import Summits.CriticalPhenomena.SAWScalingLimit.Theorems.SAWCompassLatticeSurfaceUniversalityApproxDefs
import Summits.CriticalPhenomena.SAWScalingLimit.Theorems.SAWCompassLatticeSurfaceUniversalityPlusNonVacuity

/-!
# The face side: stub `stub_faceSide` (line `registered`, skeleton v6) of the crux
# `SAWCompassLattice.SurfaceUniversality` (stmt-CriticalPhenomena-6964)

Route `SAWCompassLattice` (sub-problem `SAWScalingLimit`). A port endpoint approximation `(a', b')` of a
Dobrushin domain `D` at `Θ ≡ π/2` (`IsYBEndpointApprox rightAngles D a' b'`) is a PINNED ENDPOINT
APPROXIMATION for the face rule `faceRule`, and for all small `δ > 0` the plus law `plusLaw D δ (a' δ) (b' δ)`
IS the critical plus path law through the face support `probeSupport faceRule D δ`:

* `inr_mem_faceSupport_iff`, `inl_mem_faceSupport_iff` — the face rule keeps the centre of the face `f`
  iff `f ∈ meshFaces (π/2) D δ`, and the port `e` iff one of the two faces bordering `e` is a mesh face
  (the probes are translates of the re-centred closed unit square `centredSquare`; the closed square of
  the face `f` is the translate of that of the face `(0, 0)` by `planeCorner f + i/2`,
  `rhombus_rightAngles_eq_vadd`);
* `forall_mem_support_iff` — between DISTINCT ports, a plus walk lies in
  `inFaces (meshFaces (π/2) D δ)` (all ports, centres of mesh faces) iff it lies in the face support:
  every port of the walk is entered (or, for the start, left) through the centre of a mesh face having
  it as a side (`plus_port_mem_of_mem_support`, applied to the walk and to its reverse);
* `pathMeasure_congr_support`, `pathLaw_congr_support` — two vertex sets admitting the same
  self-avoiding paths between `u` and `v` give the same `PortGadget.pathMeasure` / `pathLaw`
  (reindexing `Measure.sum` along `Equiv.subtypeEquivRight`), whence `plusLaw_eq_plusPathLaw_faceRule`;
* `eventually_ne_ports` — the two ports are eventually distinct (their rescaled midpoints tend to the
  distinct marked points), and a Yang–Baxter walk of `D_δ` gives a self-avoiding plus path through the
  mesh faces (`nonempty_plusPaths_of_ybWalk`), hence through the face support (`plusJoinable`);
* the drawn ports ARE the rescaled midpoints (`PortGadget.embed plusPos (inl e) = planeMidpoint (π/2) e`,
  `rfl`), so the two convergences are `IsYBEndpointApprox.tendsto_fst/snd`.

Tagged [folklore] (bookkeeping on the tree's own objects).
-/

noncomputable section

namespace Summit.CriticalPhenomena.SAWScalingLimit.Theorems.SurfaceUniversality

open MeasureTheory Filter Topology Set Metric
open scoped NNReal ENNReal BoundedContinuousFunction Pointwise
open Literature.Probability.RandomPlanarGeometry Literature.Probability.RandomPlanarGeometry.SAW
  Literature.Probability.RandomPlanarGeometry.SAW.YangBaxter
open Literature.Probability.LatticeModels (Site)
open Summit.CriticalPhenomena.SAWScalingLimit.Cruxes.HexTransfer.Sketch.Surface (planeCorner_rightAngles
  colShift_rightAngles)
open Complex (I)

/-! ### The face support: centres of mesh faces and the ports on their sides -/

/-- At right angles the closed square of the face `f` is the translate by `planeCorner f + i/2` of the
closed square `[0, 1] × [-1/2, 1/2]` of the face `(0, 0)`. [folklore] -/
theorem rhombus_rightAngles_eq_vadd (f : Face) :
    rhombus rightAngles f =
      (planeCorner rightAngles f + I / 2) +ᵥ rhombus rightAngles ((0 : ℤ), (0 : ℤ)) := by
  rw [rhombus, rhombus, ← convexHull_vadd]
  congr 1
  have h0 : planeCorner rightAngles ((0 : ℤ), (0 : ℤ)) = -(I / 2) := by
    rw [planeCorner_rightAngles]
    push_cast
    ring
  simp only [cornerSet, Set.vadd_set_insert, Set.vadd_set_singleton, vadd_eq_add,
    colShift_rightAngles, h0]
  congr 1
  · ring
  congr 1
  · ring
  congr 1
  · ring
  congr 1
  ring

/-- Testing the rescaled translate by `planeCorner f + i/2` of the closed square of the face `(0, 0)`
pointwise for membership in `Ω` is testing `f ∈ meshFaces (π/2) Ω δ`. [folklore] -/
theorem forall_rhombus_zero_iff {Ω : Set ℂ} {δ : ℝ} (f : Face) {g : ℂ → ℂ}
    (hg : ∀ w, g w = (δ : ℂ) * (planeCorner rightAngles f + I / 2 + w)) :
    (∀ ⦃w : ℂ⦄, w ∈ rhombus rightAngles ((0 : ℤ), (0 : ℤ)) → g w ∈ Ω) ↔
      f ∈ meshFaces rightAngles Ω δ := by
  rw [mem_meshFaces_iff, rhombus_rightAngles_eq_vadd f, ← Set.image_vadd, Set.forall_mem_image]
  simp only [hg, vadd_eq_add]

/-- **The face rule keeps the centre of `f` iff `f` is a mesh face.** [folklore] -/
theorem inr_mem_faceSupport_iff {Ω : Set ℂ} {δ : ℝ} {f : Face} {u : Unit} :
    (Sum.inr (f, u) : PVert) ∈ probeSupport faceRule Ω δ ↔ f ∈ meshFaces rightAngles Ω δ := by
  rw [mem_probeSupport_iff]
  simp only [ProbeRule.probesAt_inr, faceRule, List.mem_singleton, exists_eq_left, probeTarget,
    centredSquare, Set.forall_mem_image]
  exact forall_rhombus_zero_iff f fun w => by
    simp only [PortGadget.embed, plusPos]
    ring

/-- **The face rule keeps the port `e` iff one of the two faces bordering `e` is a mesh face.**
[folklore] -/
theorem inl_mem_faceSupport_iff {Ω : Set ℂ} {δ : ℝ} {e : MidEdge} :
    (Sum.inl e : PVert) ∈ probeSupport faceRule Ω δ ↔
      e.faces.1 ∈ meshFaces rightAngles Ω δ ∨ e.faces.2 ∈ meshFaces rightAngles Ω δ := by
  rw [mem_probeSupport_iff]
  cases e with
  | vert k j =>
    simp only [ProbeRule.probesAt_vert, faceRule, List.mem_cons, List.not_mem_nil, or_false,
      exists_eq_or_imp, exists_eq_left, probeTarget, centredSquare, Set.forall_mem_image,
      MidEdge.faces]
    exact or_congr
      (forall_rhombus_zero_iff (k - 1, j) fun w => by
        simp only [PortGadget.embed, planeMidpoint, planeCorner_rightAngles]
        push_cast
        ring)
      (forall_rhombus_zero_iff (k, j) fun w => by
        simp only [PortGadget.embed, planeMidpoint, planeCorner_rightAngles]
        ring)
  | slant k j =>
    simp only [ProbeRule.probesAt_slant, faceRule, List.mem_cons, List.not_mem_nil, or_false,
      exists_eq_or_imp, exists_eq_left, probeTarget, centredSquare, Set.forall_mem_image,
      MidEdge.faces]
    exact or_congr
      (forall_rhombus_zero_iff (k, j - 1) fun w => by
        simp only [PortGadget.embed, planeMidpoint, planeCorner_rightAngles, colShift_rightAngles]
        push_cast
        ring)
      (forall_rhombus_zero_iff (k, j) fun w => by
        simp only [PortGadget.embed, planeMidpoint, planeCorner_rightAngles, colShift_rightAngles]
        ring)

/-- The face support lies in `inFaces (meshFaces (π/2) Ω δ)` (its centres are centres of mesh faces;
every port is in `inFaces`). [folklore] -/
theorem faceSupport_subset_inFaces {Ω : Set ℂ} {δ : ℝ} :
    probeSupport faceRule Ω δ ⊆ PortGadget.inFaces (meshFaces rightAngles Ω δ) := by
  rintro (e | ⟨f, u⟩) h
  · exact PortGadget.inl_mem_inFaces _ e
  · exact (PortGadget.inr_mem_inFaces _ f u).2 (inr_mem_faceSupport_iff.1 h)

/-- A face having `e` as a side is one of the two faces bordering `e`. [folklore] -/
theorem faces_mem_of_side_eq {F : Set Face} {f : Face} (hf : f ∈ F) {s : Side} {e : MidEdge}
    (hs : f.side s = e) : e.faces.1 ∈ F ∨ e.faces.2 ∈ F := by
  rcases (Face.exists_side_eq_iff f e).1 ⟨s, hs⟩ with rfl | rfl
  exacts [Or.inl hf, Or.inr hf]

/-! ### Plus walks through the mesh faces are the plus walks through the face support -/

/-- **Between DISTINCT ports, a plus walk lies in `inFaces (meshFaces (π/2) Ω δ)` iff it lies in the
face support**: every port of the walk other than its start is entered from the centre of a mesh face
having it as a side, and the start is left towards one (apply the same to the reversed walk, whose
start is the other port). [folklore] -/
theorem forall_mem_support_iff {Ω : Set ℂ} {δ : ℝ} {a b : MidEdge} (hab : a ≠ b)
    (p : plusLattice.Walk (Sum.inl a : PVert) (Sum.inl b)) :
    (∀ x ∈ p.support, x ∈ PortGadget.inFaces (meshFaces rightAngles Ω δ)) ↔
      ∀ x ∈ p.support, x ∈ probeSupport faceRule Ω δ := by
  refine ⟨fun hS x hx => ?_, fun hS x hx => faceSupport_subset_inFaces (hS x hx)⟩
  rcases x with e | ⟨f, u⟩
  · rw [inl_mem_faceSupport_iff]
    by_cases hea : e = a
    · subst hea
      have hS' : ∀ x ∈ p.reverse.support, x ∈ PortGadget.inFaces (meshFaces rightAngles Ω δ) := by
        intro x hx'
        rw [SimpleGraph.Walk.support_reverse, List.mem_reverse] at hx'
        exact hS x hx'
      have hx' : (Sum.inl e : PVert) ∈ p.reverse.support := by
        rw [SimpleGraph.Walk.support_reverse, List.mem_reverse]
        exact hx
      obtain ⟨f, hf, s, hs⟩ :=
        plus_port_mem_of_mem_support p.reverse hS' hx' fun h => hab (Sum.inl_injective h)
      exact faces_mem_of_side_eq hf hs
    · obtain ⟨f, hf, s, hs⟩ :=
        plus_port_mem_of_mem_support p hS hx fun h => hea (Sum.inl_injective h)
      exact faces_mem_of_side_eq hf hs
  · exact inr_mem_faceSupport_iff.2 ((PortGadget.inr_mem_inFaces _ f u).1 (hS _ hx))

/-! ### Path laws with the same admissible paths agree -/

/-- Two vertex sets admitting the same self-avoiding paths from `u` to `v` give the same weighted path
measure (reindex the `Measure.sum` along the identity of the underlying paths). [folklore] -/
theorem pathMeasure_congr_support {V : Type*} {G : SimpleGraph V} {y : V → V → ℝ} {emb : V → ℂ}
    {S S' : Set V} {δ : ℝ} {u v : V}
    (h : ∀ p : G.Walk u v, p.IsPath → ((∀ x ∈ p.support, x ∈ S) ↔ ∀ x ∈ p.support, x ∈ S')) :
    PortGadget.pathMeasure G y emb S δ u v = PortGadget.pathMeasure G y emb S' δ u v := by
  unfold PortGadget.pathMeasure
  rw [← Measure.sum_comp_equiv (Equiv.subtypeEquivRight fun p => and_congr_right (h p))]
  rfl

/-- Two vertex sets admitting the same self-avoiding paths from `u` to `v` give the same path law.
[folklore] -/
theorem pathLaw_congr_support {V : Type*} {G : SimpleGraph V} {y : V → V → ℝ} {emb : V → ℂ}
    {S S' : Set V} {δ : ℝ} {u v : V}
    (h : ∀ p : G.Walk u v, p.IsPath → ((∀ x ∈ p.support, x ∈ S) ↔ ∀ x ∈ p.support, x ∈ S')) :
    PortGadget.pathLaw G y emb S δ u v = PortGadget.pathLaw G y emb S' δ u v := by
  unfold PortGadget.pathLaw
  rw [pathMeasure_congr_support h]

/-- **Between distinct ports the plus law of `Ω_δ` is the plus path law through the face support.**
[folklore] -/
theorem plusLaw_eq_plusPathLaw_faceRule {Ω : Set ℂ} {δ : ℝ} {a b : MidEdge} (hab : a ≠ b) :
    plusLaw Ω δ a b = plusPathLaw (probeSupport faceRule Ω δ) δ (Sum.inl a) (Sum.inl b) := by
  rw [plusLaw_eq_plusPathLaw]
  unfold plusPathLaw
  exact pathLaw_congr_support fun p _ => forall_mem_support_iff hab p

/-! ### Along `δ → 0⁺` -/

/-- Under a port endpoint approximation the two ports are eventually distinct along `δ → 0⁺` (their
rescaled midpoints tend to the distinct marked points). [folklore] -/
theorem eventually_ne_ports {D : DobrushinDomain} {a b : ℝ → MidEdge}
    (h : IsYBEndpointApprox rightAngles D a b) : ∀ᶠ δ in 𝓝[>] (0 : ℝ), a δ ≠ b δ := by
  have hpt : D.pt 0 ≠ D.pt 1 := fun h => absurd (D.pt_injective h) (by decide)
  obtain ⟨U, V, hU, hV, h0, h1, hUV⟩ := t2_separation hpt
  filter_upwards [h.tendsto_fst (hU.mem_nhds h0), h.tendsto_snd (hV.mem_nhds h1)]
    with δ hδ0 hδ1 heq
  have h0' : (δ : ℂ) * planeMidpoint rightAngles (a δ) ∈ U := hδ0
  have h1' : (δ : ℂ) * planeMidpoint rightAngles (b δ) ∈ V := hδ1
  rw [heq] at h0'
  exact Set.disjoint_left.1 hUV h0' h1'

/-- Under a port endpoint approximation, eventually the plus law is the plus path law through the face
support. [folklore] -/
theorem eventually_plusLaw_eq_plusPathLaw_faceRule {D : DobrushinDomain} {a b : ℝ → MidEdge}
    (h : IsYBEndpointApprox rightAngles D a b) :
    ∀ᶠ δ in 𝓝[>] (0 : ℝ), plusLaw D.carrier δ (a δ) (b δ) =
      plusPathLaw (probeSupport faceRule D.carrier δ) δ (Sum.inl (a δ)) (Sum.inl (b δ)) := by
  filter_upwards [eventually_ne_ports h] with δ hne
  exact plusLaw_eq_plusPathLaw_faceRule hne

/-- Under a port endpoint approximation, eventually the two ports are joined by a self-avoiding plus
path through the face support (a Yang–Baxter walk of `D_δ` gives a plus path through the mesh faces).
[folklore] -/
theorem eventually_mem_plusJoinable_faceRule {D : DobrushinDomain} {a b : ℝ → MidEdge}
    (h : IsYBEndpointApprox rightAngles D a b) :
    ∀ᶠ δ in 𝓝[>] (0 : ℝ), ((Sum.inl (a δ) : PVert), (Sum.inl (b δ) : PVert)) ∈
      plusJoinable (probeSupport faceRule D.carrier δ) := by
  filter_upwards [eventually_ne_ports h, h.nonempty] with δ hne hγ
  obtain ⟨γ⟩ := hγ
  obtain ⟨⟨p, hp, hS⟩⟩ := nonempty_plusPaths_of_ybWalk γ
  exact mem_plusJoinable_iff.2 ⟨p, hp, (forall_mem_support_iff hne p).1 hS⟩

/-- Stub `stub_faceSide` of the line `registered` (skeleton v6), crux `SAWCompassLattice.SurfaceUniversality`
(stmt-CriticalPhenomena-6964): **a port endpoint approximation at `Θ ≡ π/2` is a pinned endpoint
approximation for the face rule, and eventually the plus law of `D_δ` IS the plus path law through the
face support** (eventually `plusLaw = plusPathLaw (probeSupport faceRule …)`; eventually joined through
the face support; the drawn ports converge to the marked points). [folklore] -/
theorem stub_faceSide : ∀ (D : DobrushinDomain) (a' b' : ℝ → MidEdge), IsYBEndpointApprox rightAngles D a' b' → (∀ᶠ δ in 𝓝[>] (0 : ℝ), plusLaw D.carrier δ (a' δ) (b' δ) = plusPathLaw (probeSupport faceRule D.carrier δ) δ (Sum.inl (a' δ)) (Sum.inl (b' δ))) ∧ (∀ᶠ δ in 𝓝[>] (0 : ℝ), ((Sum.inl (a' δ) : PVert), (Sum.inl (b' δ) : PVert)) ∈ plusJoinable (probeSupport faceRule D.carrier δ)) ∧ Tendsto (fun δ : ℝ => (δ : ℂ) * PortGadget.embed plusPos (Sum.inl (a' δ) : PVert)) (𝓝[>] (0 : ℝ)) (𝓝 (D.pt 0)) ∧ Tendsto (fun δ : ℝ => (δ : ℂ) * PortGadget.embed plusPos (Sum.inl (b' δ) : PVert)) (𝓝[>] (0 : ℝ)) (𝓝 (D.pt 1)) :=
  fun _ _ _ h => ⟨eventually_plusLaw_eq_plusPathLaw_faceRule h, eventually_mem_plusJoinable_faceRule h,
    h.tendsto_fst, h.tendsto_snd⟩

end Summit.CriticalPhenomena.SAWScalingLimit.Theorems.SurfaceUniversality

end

----

*ASSIGNED TASK*:
For the word "carrier", say how many lines of the listing contain it; give the number alone.

*OUTPUT BELOW*:
4